问题
I'm trying to download [the full] dynamically expanded [holdings] table using rvest, but am getting an Unknown field names
error.
s <- html_session("http://innovatoretfs.com/etf/?ticker=ffty")
f <- html_form(s)[[1]]
#the following line fails:
f.new <- set_values(f, `__EVENTTARGET` = "ctl00$BodyPlaceHolder$ViewHoldingsLinkButton")
##subsequent lines are not tested##
doc <- submit_form(s, f.new)
tabs <- xml_find_all(doc, "//table")
holdings <- html_table(tabs, fill = T, trim = T)[[5]]
I'm not great with HTML/HTTP but from what i can chase through, it seems to me that to expand the table requires a postback of the form with this new field value set
after inspecting the set_values
function, it seems that it only allows existing fields to be assigned values.
is there any way to add a new field to a form under rvest
? If not, is anyone ware of another package I could use to get this functionality?

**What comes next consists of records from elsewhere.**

import Mathlib.Analysis.SpecialFunctions.Trigonometric.Basic
import Mathlib.Analysis.SpecialFunctions.Complex.CircleAddChar
import Mathlib.Algebra.BigOperators.Field
import Mathlib.RingTheory.RootsOfUnity.Complex
import Mathlib.RingTheory.Polynomial.Cyclotomic.Roots
import Mathlib.FieldTheory.IsAlgClosed.Basic
import Mathlib.Analysis.Complex.Polynomial.Basic
import Summits.HodgeConjecture.HodgeConjecture.Theorems.Ring2WeilCoverageCMTypeSetOddPositions
import Summits.HodgeConjecture.HodgeConjecture.Theorems.Ring2WeilCoverageCMTypeSignParity
import HarnessLib

/-!
# Weil-type family coverage — (F0): the SIGN of `Im(μ^{g−1}/Φₙ′(μ))` at the primitive `n`-th roots of unity
# `μ = 𝐞(t) = exp(2πit/n)` is `−(−1)^{below t}`; i.e. the census's sign set `N` IS the odd-position set `N_odd`

research route conditional on HC_CM; not a corollary; Q11.4-sentence-2 already refuted in dim ≥ 3.

Ring 2, WEIL-TYPE FAMILY-COVERAGE CENSUS (`HOME/WEIL-FAMILY-COVERAGE.md` `## b01`, blocks b01.23 Step 1
«alternation» and b01.28 THEOREM F **(F0)**, owner ring2-b01), part 6 of the `Ring2WeilCoverage*` series.  Parts
1–5 (`…CMTypeSignParity`, `…CMUnitSignature`, `…CMTypeSignParityLevel21`, `…CMTypeSetPairCount`,
`…CMTypeSetOddPositions`) proved the census's polarisation mechanism with the set `N = {σ_t : Im σ_t(ξ₀) < 0}`,
`ξ₀ = ζ^{g−1}/Φ′_M(ζ)`, entering only through its COMBINATORIAL description `N_odd` = «the unit residues at odd
positions of `0 < u₁ < u₂ < … < u_{2g} < M`» (`below t := #{s ∈ (ℤ/M)ˣ : s < t}` even) — the identification
(F0) `N = N_odd` was the one ANALYTIC input left unproved there.  This file proves it, as a statement about
explicit complex numbers (no number field enters; the transfer to the embeddings of `ℚ(ζ_M)` is part 7,
`Ring2WeilCoverageCyclotomicPrincipalObstruction`).  With `𝐞(t) = exp(2πi t/n)` (`ZMod.toCircle`),
`U = (ℤ/n)ˣ ⊆ ℤ/n`, `|U| = φ(n) = 2g`:

* §1 `primitiveRoots_eq_image_toCircle`: the primitive `n`-th roots of unity in `ℂ` are the `𝐞(t)`, `t ∈ U`;
  `card_unitsFilter_eq_totient`: `|U| = φ(n)`.
* §2 **Euler** `eval_derivative_cyclotomic_eq_prod` / `…_toCircle`: `Φₙ′(μ) = ∏_{μ′ ≠ μ} (μ − μ′)` over the
  primitive roots `μ′ ≠ μ` (Mathlib `Polynomial.Splits.eval_root_derivative` on `Φₙ = ∏ (X − μ′)`), i.e.
  `Φₙ′(𝐞(t)) = ∏_{s ∈ U, s ≠ t} (𝐞(t) − 𝐞(s))`.
* §3 `two_mul_sum_val_unitsFilter` (**`2·Σ_{s∈U} s = |U|·n`**, pairing `s ↔ n − s`) and `prod_halfPhase`
  (`∏_{s∈U} e^{iπs/n} = (−1)^g`).
* §4 the trigonometric factorisation `toCircle_sub_toCircle`: `𝐞(t) − 𝐞(s) = e^{iπt/n}·e^{iπs/n}·2i·sin(π(t−s)/n)`,
  and **the main identity `prod_toCircle_sub_toCircle`:
  `Φₙ′(𝐞(t)) = ∏_{s ≠ t}(𝐞(t) − 𝐞(s)) = −𝐞(t)^{g−1}·2^{2g−1}·i·P_t`, `P_t := ∏_{s ≠ t} sin(π(t − s)/n) ∈ ℝ`**
  (census b01.28 (F0): «`σ_t(ξ₀) = i/(2^{2g−1}·P_t)`»).
* §5 signs: `sin(π(t−s)/n) < 0 ↔ t < s` for unit residues `s ≠ t` (arguments in `(−π, π)`), hence
  (`prod_sin_neg_iff`, by part 1's `prod_pos_iff_even_card_filter_neg` and part 5's
  `below t + 1 + #{s : t < s} = |U|`) **`P_t < 0 ↔ below t` even**, and the conclusion
  **`im_toCircle_pow_mul_inv_prod_neg_iff`: `Im(𝐞(t)^{g−1}/Φₙ′(𝐞(t))) < 0 ↔ Even (below t)`** —
  (F0): `N = N_odd` («sign `Im σ_t(ξ₀) = sign P_t = (−1)^{#{s ∈ U : s > t}}`»).

HONEST FRAMING: elementary trigonometry and counting on `ℂ` and `(ℤ/n)ˣ`; valid for every `n > 1` with `|U|`
even (all `n > 2`); nothing here mentions a number field, a lattice, a polarisation, Hodge classes or HC;
`HC_CM` is used nowhere.  No `def` (local notation only), no named fact, no `sorry`.

References: the census block b01.28 (F0) (seat-derived); Euler's formula for `Φₙ′` at a root and
`Gal(ℚ(ζₙ)/ℚ) ≅ (ℤ/n)ˣ` are [folklore] / [cite: Washington1997, Thm. 2.5]; the residue conventions
`σ_t : ζ ↦ ζᵗ`, `ρ = σ₋₁` are [cite: Aoki2002CMFermatType, §1 (p. 102)].
-/

noncomputable section

open Complex Polynomial Finset
open scoped Real

namespace Summit.HodgeConjecture.Ring2WeilCoverage.CyclotomicSkewSigns

open Summit.HodgeConjecture.Ring2WeilCoverage.CMTypeSetPairCount (coprime_val_neg)
open Summit.HodgeConjecture.Ring2WeilCoverage.CMTypeSetOddPositions (val_neg_of_coprime card_below_add)
open Summit.HodgeConjecture.Ring2WeilCoverage.CMTypeSignParity (prod_pos_iff_even_card_filter_neg)

variable {n : ℕ} [NeZero n]

/-- The unit residues `(ℤ/n)ˣ ⊆ ℤ/n` (as a `Finset`; the `𝑈` of part 5). -/
local notation3 (prettyPrint := false) "𝑈" =>
  (Finset.univ.filter fun t : ZMod n => t.val.Coprime n)

/-- `below t` = the number of unit residues below `t` (position of `t` minus one), as in part 5. -/
local notation3 (prettyPrint := false) "below " t:max =>
  (Finset.card (Finset.filter (fun s : ZMod n => s.val.Coprime n ∧ s.val < ZMod.val t) Finset.univ))

/-- `𝐞(t) = exp(2πi t/n) ∈ ℂ` (`ZMod.toCircle`). -/
local notation3 (prettyPrint := false) "𝐞 " t:max => ((ZMod.toCircle t : Circle) : ℂ)

/-- the half phase `𝐯(t) = exp(iπ t/n)`, `𝐯(t)² = 𝐞(t)`. -/
local notation3 (prettyPrint := false) "𝐯 " t:max => cexp (π * ((ZMod.val t : ℕ) : ℂ) / (n : ℂ) * I)

/-! ### §1 Primitive roots of unity in `ℂ` read on unit residues -/

/-- `𝐞(t) = exp(2πi t/n)`.
research route conditional on HC_CM; not a corollary; Q11.4-sentence-2 already refuted in dim ≥ 3. [folklore] -/
theorem toCircle_coe_eq_exp (t : ZMod n) : 𝐞 t = cexp (2 * π * I * ((t.val : ℂ) / (n : ℂ))) := by
  rw [ZMod.toCircle_apply, mul_div_assoc]

/-- `t ↦ 𝐞(t)` is injective on `ℤ/n`.
research route conditional on HC_CM; not a corollary; Q11.4-sentence-2 already refuted in dim ≥ 3. [folklore] -/
theorem toCircle_coe_injective : Function.Injective fun t : ZMod n => 𝐞 t :=
  fun _ _ h => ZMod.injective_toCircle (Circle.ext h)

/-- **The primitive `n`-th roots of unity in `ℂ` are the `𝐞(t)`, `t ∈ (ℤ/n)ˣ`** (Mathlib
`Complex.isPrimitiveRoot_iff`).
research route conditional on HC_CM; not a corollary; Q11.4-sentence-2 already refuted in dim ≥ 3. [cite: Washington1997, Thm. 2.5] -/
theorem primitiveRoots_eq_image_toCircle :
    primitiveRoots n ℂ = Finset.image (fun t : ZMod n => 𝐞 t) 𝑈 := by
  ext μ
  rw [mem_primitiveRoots (NeZero.pos n), mem_image, Complex.isPrimitiveRoot_iff _ _ (NeZero.ne n)]
  constructor
  · rintro ⟨i, hi, hcop, rfl⟩
    refine ⟨(i : ZMod n), mem_filter.mpr ⟨mem_univ _, by rwa [ZMod.val_cast_of_lt hi]⟩, ?_⟩
    rw [toCircle_coe_eq_exp, ZMod.val_cast_of_lt hi]
  · rintro ⟨t, ht, rfl⟩
    exact ⟨t.val, ZMod.val_lt t, (mem_filter.mp ht).2, by rw [toCircle_coe_eq_exp]⟩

[edited] to be very explicit that i need the full version of the dynamically expanded table and to add expected subsequent table extraction code
回答1:
DISGUSTING, BUT WORKS could probably be cleaned up, but will submit an issue to the project for a proper fix for add_values type functionality
getInnovatorHoldings <- function() {
s <- html_session("http://innovatoretfs.com/etf/?ticker=ffty")
f <- html_form(s)[[1]]
f.new <- add_values(f,
`__EVENTTARGET` = "ctl00$BodyPlaceHolder$ViewHoldingsLinkButton",
`__EVENTARGUMENT` = "",
`submit` = NULL)
s <- submit_form(s, f.new, "submit")
doc <- read_html(s)
tabs <- xml_find_all(doc, "//table")
holdings <- html_table(tabs, fill = T, trim = T)[[5]]
return(holdings)
}
add_values <- function(form, ...) {
new_values <- list(...)
no_match <- which(!names(new_values) %in% names(form$fields))
for (n in no_match) {
if (names(new_values[n]) == "submit") {
form$fields[[names(new_values[n])]] <- new_input(name = names(new_values[n]), type = "submit", value = NULL)
} else {
form$fields[[names(new_values[n])]] <- new_input(name = names(new_values[n]), type = "hidden", value = new_values[n][[1]])
}
}
return(form)
}
new_input <- function(name, type, value, checked = NULL, disabled = NULL, readonly = NULL, required = F) {
return(
structure(
list(name = name,
type = type,
value = value,
checked = checked,
disabled = disabled,
readonly = readonly,
required = required
),
class = "input"
)
)
}
回答2:
Answer: rvest
This solution works, but only returns the first 10 rows of the table:
library(tidyverse)
library(rvest)
ffty_url <- "http://innovatoretfs.com/etf/?ticker=ffty"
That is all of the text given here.